import Summits.BirchSwinnertonDyer.BirchSwinnertonDyer.Theorems.Rank2ObservatoryCubicFieldR564
import Summits.BirchSwinnertonDyer.BirchSwinnertonDyer.Theorems.Rank2Observatory2DescLinGens
import HarnessLib

/-!
# BirchSwinnertonDyer — rank ≥ 2 observatory: prime elements of the cubic field of `-18 + 28 * X - 10 * X ^ 2 + X ^ 3` (generator addendum `R564 R3a`)

HONEST FRAMING: per-curve certified theorems and census instruments; no claim on BSD in rank ≥ 2.

Per-FIELD addendum of the KERNEL-2DESC instrument (design `b2b-bsdr2-cert-3/KERNEL-2DESC.md` §9d; rank-3 port
`b2b-bsdr2-cert-2/kernel-2desc3/README.md`) for the cubic
field `K = ℚ(α)`, `α` a root of `-18 + 28 * X - 10 * X ^ 2 + X ^ 3` (`Δ = 564`, `𝓞_K` a PID; file `Rank2ObservatoryCubicFieldR564`):
for 1 elements `e = c₀ + c₁α + c₂α² = lin aeval_α c₀ c₁ c₂` it certifies the norm (`MonicCubic.normForm`,
`norm_lin_eq`) and primality (norm `±p`, or norm `±p^f` with the residue certificate of `lin_prime_of_pow`);
(totally real field: the signs at the three real places are certified inline per curve). These elements generate the primes
dividing `F′(θ)` for the RANK-3 census curves with this `2`-division field, `N < 5·10⁵` (data: kit job `j130689` + second
implementation `scripts/identities_r3r.py`); the per-curve files `Rank2Observatory<label>TwoDescRankThree.lean`
reference them by name (`e_<c₀>_<c₁>_<c₂>_norm|prime`, `m` = minus). Generated by
`scripts/gen_addendum_r3.py` (cert-3 `gen_addendum4.py` v4, rank-3 port). Sorry-free; axioms `propext`, `Classical.choice`, `Quot.sound`.
[cite: Marcus2018, Ch. 3, Thm. 22] [cite: Cassels1991LecturesEllipticCurves, §15]
-/

-- single-conjunct summit: `Summit.BirchSwinnertonDyer.BirchSwinnertonDyer.…` repeats the name by design
set_option linter.dupNamespace false

noncomputable section

open scoped NumberField

open Literature.NumberTheory.NumberFields Polynomial NumberField

namespace Summit.BirchSwinnertonDyer.BirchSwinnertonDyer.Rank2Observatory.TwoDescCubic.FieldR564

/-- `N(-119 + 87 * α - 12 * α ^ 2) = 7921` (a prime above `89`, residue degree `2`; first met at `238431f1`). [folklore] -/
theorem e_m119_87_m12_norm : Algebra.norm ℚ ((lin aeval_α (-119) 87 (-12) : 𝓞 (CubicField (-10) 28 (-18))) : (CubicField (-10) 28 (-18))) = ((7921 : ℤ) : ℚ) :=
  norm_lin_eq irreducible aeval_α finrank_eq (-119) 87 (-12) (by norm_num [MonicCubic.normForm])

/-- `-119 + 87 * α - 12 * α ^ 2` is prime (norm `±89^2`; it does not vanish at any root of `-18 + 28 * X - 10 * X ^ 2 + X ^ 3 mod 89`).
[cite: Marcus2018, Ch. 3, Thm. 22] -/
theorem e_m119_87_m12_prime : Prime (lin aeval_α (-119) 87 (-12) : 𝓞 (CubicField (-10) 28 (-18))) :=
  lin_prime_of_pow irreducible aeval_α finrank_eq (-119) 87 (-12) (n := 7921)
    (by norm_num [MonicCubic.normForm]) (p := 89) (k := 2) (by norm_num) (Or.inl rfl) (by norm_num)
    (by decide +kernel)

end Summit.BirchSwinnertonDyer.BirchSwinnertonDyer.Rank2Observatory.TwoDescCubic.FieldR564

end
open Literature.MathematicalPhysics.QuantumFieldTheory.Balaban1983to89
open T4Continuum B15DeterminingSets GaugeField B16Sect1Backgrounds B15Prop1Carrier B8Eq17ClassAkV1 BlockAveraging
open B15Prop1SliceTaylorCalculus
open B15Prop1ChartCalculusSU2 (E3)
open T4CubeChartGnomonic (SU2)
open B15Prop1ChartSU2 (su2Chart)
open B15Prop1SliceCoordinates (GaugeSlice ιA freeBonds)
open B15Prop1AnalyticExtClause (cplxVec anExt)
open T4AdjointCovarianceUnitary (lieSU)
open T4AxialGaugeSmallField (castSite boxPlaqs boxBonds)
open B6BondElimination (unitVec)
open B6TreeGaugePoincare (curl)
open B16Eq18Proof (box mem_box)
open B15Extension193 (extend)
open B15ShellGauge193 (shellGauge)
open B14.Eq213MaximalDomains (side)
open B14.Eq213DetSet B14.Eq216Concrete B15Sect1Instances B15Eq177GaugeInvariance B15Eq177ValueInvariance B15Eq177ValueInvarianceCoDiv B16Sect1Wilson
open B14.Eq22Determines (blockIter IsBlockUnion)
open Literature.MathematicalPhysics.QuantumFieldTheory.BalabanImbrieJaffe1984to88.BIJ85Eq453GaugeField
open Node00 (expChart msChart constrCard)
open B15Eq112TorusCover (lift)
open B5Eq118OneStroke (iterBlockOf)
open Summit.QuantumFields.YangMills.BalabanUVNodes.N12Prop1DirectOfChartHalfOfClassRowL1NearRadiusDatumScaleAtLengthExplicit (exists_domain_prop1Printed_lfVarOn_std_su2_box_intrinsic_analytic_atZSeqCoPRecord_ofThm1AtLength_ofMinimiserFamily_ofWindowGaugeLetter_ofChartHalfOfClassRowL1NearRadiusDatumScale_explicit)
open Summit.QuantumFields.YangMills.BalabanUVNodes.N12TowerProxiesOfClass (towerProxies_Bj_of_mem_class)
open Summit.QuantumFields.YangMills.BalabanUVNodes.N12DirectSurjHsurjProxiesPrelim (differentiableAt_msChart_of_towerProxies)
open Summit.QuantumFields.YangMills.BalabanUVNodes.N12SiteProxiesOfClass (siteProxies_Bj_of_mem_class)
open Summit.QuantumFields.YangMills.BalabanUVNodes.N12ChartCurvatureL1OfClass (sum_norm_fderiv_fderiv_msChart_apply_le_of_class hovl_geometric)
open Node00 (avOfRecord regMSCoPOfRecord coeField constrEnum)
open B15Prop1NumericsThresholds (plaqSmallOn_of_le)
import Literature.MathematicalPhysics.QuantumLattice.HubbardSectorCovariance
import Literature.MathematicalPhysics.QuantumLattice.HubbardSliceSymbolSmoothMomentum
import HarnessLib

/-!
# The centred torus momentum along lattice lines: the no-wrap identity and the wrap alternative near the zone boundary

Topic `MathematicalPhysics/QuantumLattice`.  The polar angle of a torus momentum (`momentumAngle L k⃗`, BGM 2006 §2.5: sectors are indexed by
the angle of the CENTRED representative `torusCentredMomentum L k⃗ ∈ (-π, π]²`, `= 2πk̃/L` with `k̃ = valMinAbs`) is sampled, for the second
SPACE differences of sector symbols (the `L¹` size `b₀` of the sector functions, (2.36aa)), at the three points `k⃗, k⃗ + e_l, k⃗ + 2e_l` of a
lattice line.  Either the centred coordinate does not wrap — then the three centred momenta lie on the real segment
`c⃗ + t e_l`, `t ∈ {0, 2π/L, 4π/L}` (`torusCentredMomentum_add_smul_single`, `momentumAngle_add_smul_single`) and the mean value theorem
applies — or it wraps, and then all three points lie within `4π/L` of the zone boundary `p_l ≡ π`
(`abs_two_mul_val_sub_le_of_wrap`: `|2·val((k⃗ + m′e_l)_l) − L| ≤ 4` for `m′ ≤ 2`), where the frame band is large and the sector symbols vanish.

* `valMinAbs_add_natCast_of_le` (`(a + m).valMinAbs = a.valMinAbs + m` when `(a.valMinAbs + m)·2 ≤ n`);
* `torusCentredMomentum_add_smul_single`, `momentumAngle_add_smul_single` (no wrap);
* `val_eq_valMinAbs_of_wrap`, `abs_two_mul_val_sub_le_of_wrap` (wrap ⇒ near the boundary);
* `cos_latticeMomentum_le_of_abs_sub_le` (`|2·val(k_l) − L| ≤ 4 ⇒ cos p_l ≤ −cos(4π/L)`, `8 ≤ L`).

Everything is proved; no definitions, no named facts.

## Sources

G. Benfatto, A. Giuliani, V. Mastropietro, Ann. Henri Poincaré 7 (2006) 809–898, §2.1 (2.1), §2.5 (2.45)–(2.46), (2.36aa)
(`BenfattoGiulianiMastropietro2006`).
-/

noncomputable section

namespace Literature.MathematicalPhysics.QuantumLattice

open Real Literature.Probability.LatticeModels

variable {L : ℕ} [NeZero L]

/-! ### No wrap: the centred representative moves rigidly -/

omit [NeZero L] in
/-- `(a + m).valMinAbs = a.valMinAbs + m` as long as `(a.valMinAbs + m)·2 ≤ n`. [cite: BenfattoGiulianiMastropietro2006, §2.1 (2.1)] -/
theorem valMinAbs_add_natCast_of_le {n : ℕ} [NeZero n] (a : ZMod n) (m : ℕ) (h : (a.valMinAbs + m) * 2 ≤ n) :
    (a + (m : ZMod n)).valMinAbs = a.valMinAbs + m := by
  rw [ZMod.valMinAbs_spec]
  refine ⟨?_, ?_, h⟩
  · push_cast
    simp
  · have h1 := (ZMod.valMinAbs_mem_Ioc a).1
    nlinarith

/-- **No wrap**: if `(k̃_l + m)·2 ≤ L` then `c⃗(k⃗ + m e_l) = c⃗(k⃗) + (m·2π/L) e_l`. [cite: BenfattoGiulianiMastropietro2006, §2.5 (2.45)] -/
theorem torusCentredMomentum_add_smul_single (k : TorusSite 2 L) (l : Fin 2) (m : ℕ) (h : ((k l).valMinAbs + m) * 2 ≤ L) :
    torusCentredMomentum L (k + m • (Pi.single l (1 : ZMod L) : TorusSite 2 L)) =
      torusCentredMomentum L k + (m * (2 * π / L)) • (Pi.single l (1 : ℝ) : Fin 2 → ℝ) := by
  rw [torusCentredMomentum_eq_valMinAbs, torusCentredMomentum_eq_valMinAbs]
  funext j
  by_cases hj : j = l
  · subst hj
    simp only [Pi.add_apply, Pi.smul_apply, Pi.single_eq_same, smul_eq_mul, mul_one]
    rw [nsmul_eq_mul, mul_one, valMinAbs_add_natCast_of_le (k j) m h]
    push_cast
    ring
  · simp only [Pi.add_apply, Pi.smul_apply, Pi.single_eq_of_ne hj, smul_eq_mul, smul_zero, mul_zero, add_zero]

/-- **No wrap, angles**: `θ(k⃗ + m e_l) = polarAngle(c⃗(k⃗) + (m·2π/L) e_l)`. [cite: BenfattoGiulianiMastropietro2006, §2.5 (2.45)] -/
theorem momentumAngle_add_smul_single (k : TorusSite 2 L) (l : Fin 2) (m : ℕ) (h : ((k l).valMinAbs + m) * 2 ≤ L) :
    momentumAngle L (k + m • (Pi.single l (1 : ZMod L) : TorusSite 2 L)) =
      polarAngle (torusCentredMomentum L k + (m * (2 * π / L)) • (Pi.single l (1 : ℝ) : Fin 2 → ℝ)) := by
  rw [momentumAngle, torusCentredMomentum_add_smul_single k l m h]

/-! ### Wrap: all three points are within two steps of the zone boundary -/

omit [NeZero L] in
/-- If `L < (k̃_l + m)·2` with `m ≤ 2` and `4 < L`, then `k̃_l ≥ 0`, so `val(k_l) = k̃_l` and `L − 4 < 2·val(k_l) ≤ L`.
[cite: BenfattoGiulianiMastropietro2006, §2.1 (2.1)] -/
theorem val_eq_valMinAbs_of_wrap [NeZero L] (a : ZMod L) {m : ℕ} (hm : m ≤ 2) (hL : 4 < L) (h : (L : ℤ) < (a.valMinAbs + m) * 2) :
    (a.val : ℤ) = a.valMinAbs ∧ (L : ℤ) - 4 < 2 * (a.val : ℤ) ∧ 2 * (a.val : ℤ) ≤ L := by
  have hm' : (m : ℤ) ≤ 2 := by exact_mod_cast hm
  have hpos : 0 ≤ a.valMinAbs := by linarith
  have hval : a.val ≤ L / 2 := (ZMod.valMinAbs_nonneg_iff a).1 hpos
  have heq : a.valMinAbs = (a.val : ℤ) := by
    rw [ZMod.valMinAbs_def_pos, if_pos hval]
  have h2 := (ZMod.valMinAbs_mem_Ioc a).2
  refine ⟨heq.symm, ?_, ?_⟩
  · rw [← heq]; linarith
  · rw [← heq]; linarith

/-- **Wrap ⇒ near the boundary**: if the centred coordinate wraps within two steps (`L < (k̃_l + m)·2`, `m ≤ 2`, `8 < L`), then for every
`m′ ≤ 2` the index of `(k⃗ + m′e_l)_l` satisfies `|2·val − L| ≤ 4`. [cite: BenfattoGiulianiMastropietro2006, §2.1 (2.1)] -/
theorem abs_two_mul_val_sub_le_of_wrap (k : TorusSite 2 L) (l : Fin 2) {m : ℕ} (hm : m ≤ 2) (hL : 8 < L)
    (h : (L : ℤ) < ((k l).valMinAbs + m) * 2) (m' : ℕ) (hm' : m' ≤ 2) :
    |2 * (((k + m' • (Pi.single l (1 : ZMod L) : TorusSite 2 L)) l).val : ℤ) - L| ≤ 4 := by
  obtain ⟨_, hlo, hhi⟩ := val_eq_valMinAbs_of_wrap (k l) hm (by omega) h
  have hv : ((k + m' • (Pi.single l (1 : ZMod L) : TorusSite 2 L)) l).val = (k l).val + m' := by
    rw [nsmul_single_one, Pi.add_apply, Pi.single_eq_same, ZMod.val_add, ZMod.val_natCast, Nat.mod_eq_of_lt (a := m') (by omega),
      Nat.mod_eq_of_lt]
    have : 2 * ((k l).val : ℤ) ≤ L := hhi
    omega
  rw [hv, abs_le]
  push_cast
  constructor <;> linarith [show ((m' : ℤ)) ≤ 2 from by exact_mod_cast hm', show (0 : ℤ) ≤ m' from by positivity]

omit [NeZero L] in
/-- **Near the boundary the cosine is close to `−1`**: `|2·val(k_l) − L| ≤ 4` and `8 ≤ L` give `cos p_l ≤ −cos(4π/L)` for the lattice momentum
`p_l = 2π·val(k_l)/L`. [cite: BenfattoGiulianiMastropietro2006, §2.1 (2.1)] -/
theorem cos_latticeMomentum_le_of_abs_sub_le (k : TorusSite 2 L) (l : Fin 2) (hL : 8 ≤ L)
    (h : |2 * (((k l).val : ℤ)) - L| ≤ 4) : Real.cos (latticeMomentum L k l) ≤ -Real.cos (4 * π / L) := by
  have hL0 : (0 : ℝ) < L := by exact_mod_cast (show 0 < L by omega)
  -- `p_l = π + x` with `|x| = π|2 val − L|/L ≤ 4π/L ≤ π/2`
  set x : ℝ := π * ((2 * ((k l).val : ℝ) - L) / L) with hx
  have hp : latticeMomentum L k l = π + x := by
    simp only [latticeMomentum, hx]
    field_simp
    ring
  have habs : |x| ≤ 4 * π / L := by
    have h' : |(2 * ((k l).val : ℝ) - L)| ≤ 4 := by exact_mod_cast h
    rw [hx, abs_mul, abs_of_pos pi_pos, abs_div, abs_of_pos hL0]
    calc π * (|2 * ((k l).val : ℝ) - L| / L) ≤ π * (4 / L) := by gcongr
      _ = 4 * π / L := by ring
  have h4 : 4 * π / L ≤ π / 2 := by
    rw [div_le_div_iff₀ hL0 (by norm_num : (0:ℝ) < 2)]
    have : (8 : ℝ) ≤ L := by exact_mod_cast hL
    nlinarith [pi_pos]
  rw [hp, Real.cos_add, Real.cos_pi, Real.sin_pi, neg_one_mul, zero_mul, sub_zero, neg_le_neg_iff, ← Real.cos_abs x]
  exact Real.cos_le_cos_of_nonneg_of_le_pi (abs_nonneg x) (h4.trans (by linarith [pi_pos])) habs

end Literature.MathematicalPhysics.QuantumLattice

end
------------------------------
• [About this task]
Working through the records, copy each line in which the word "representative" appears.

• [Solved exercise]
the angle of the CENTRED representative `torusCentredMomentum L k⃗ ∈ (-π, π]²`, `= 2πk̃/L` with `k̃ = valMinAbs`) is sampled, for the second
/-! ### No wrap: the centred representative moves rigidly -/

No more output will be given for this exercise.